• **The data**:
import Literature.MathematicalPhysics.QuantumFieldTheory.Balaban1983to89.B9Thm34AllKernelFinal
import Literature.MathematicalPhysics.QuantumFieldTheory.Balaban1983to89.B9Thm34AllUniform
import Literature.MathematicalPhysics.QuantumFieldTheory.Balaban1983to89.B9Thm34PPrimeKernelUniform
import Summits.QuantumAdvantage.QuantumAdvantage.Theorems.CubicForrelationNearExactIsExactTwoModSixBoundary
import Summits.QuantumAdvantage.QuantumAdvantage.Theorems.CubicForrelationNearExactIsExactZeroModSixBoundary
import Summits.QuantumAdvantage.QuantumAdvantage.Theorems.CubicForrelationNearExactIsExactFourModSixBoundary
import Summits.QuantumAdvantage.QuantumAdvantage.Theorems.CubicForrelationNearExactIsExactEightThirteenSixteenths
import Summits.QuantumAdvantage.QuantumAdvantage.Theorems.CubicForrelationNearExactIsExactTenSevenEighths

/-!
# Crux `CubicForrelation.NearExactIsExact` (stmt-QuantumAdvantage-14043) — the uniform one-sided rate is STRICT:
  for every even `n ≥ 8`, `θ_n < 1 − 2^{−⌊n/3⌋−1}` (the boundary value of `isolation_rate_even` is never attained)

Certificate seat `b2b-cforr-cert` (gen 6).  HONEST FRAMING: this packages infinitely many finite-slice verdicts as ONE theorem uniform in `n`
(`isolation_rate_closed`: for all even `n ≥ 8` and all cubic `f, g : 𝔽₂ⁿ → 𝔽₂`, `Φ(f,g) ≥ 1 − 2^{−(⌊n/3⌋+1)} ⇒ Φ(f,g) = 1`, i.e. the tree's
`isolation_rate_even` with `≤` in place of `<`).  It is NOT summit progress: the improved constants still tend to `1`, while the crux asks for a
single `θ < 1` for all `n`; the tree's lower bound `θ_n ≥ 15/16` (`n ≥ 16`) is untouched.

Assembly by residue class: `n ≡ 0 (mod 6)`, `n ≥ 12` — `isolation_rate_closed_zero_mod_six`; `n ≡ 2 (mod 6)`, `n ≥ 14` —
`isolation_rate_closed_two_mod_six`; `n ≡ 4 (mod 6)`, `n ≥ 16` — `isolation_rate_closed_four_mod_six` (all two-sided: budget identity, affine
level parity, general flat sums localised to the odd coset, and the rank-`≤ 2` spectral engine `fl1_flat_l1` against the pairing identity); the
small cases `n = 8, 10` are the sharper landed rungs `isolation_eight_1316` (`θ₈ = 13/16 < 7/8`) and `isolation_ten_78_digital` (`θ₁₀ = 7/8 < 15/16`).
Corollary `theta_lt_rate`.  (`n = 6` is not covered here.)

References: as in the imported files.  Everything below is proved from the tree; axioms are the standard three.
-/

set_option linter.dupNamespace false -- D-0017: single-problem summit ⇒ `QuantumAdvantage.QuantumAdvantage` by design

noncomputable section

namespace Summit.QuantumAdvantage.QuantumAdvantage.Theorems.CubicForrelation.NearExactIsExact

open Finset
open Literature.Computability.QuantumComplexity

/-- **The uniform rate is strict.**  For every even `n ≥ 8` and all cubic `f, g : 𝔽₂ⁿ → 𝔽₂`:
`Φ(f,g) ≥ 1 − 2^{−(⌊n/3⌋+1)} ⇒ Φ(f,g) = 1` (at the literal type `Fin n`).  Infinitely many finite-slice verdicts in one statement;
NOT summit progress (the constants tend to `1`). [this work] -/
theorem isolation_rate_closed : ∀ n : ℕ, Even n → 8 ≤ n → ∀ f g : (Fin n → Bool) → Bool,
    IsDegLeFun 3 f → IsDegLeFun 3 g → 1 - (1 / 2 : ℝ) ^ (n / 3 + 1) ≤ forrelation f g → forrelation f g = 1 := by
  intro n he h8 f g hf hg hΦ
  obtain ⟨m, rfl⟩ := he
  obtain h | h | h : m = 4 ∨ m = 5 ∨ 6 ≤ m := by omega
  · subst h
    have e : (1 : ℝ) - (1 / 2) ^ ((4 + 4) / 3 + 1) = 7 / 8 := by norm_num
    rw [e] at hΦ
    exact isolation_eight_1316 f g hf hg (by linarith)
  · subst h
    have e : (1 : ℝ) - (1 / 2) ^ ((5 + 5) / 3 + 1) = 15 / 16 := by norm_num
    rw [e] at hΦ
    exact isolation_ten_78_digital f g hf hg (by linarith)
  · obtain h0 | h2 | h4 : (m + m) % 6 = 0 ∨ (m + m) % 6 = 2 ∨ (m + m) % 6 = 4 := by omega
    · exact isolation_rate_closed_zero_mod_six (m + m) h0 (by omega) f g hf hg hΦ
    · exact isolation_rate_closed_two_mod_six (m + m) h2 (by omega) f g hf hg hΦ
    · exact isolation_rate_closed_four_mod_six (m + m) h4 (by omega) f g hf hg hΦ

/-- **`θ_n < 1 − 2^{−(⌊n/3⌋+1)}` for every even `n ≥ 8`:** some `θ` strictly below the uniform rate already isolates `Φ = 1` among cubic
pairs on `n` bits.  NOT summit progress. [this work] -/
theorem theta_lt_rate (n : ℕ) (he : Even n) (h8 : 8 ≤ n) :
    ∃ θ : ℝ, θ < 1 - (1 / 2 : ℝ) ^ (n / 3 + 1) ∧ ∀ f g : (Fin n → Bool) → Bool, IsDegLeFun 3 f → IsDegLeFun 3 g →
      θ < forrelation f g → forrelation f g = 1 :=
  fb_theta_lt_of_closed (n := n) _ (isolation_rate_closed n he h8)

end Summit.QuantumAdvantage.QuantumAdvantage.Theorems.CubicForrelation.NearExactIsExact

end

• **Directions for this task**:
Extract every line from the records above that contains the word "omega".

• **Result for this exercise**:
  obtain h | h | h : m = 4 ∨ m = 5 ∨ 6 ≤ m := by omega
  · obtain h0 | h2 | h4 : (m + m) % 6 = 0 ∨ (m + m) % 6 = 2 ∨ (m + m) % 6 = 4 := by omega
    · exact isolation_rate_closed_zero_mod_six (m + m) h0 (by omega) f g hf hg hΦ
    · exact isolation_rate_closed_two_mod_six (m + m) h2 (by omega) f g hf hg hΦ
    · exact isolation_rate_closed_four_mod_six (m + m) h4 (by omega) f g hf hg hΦ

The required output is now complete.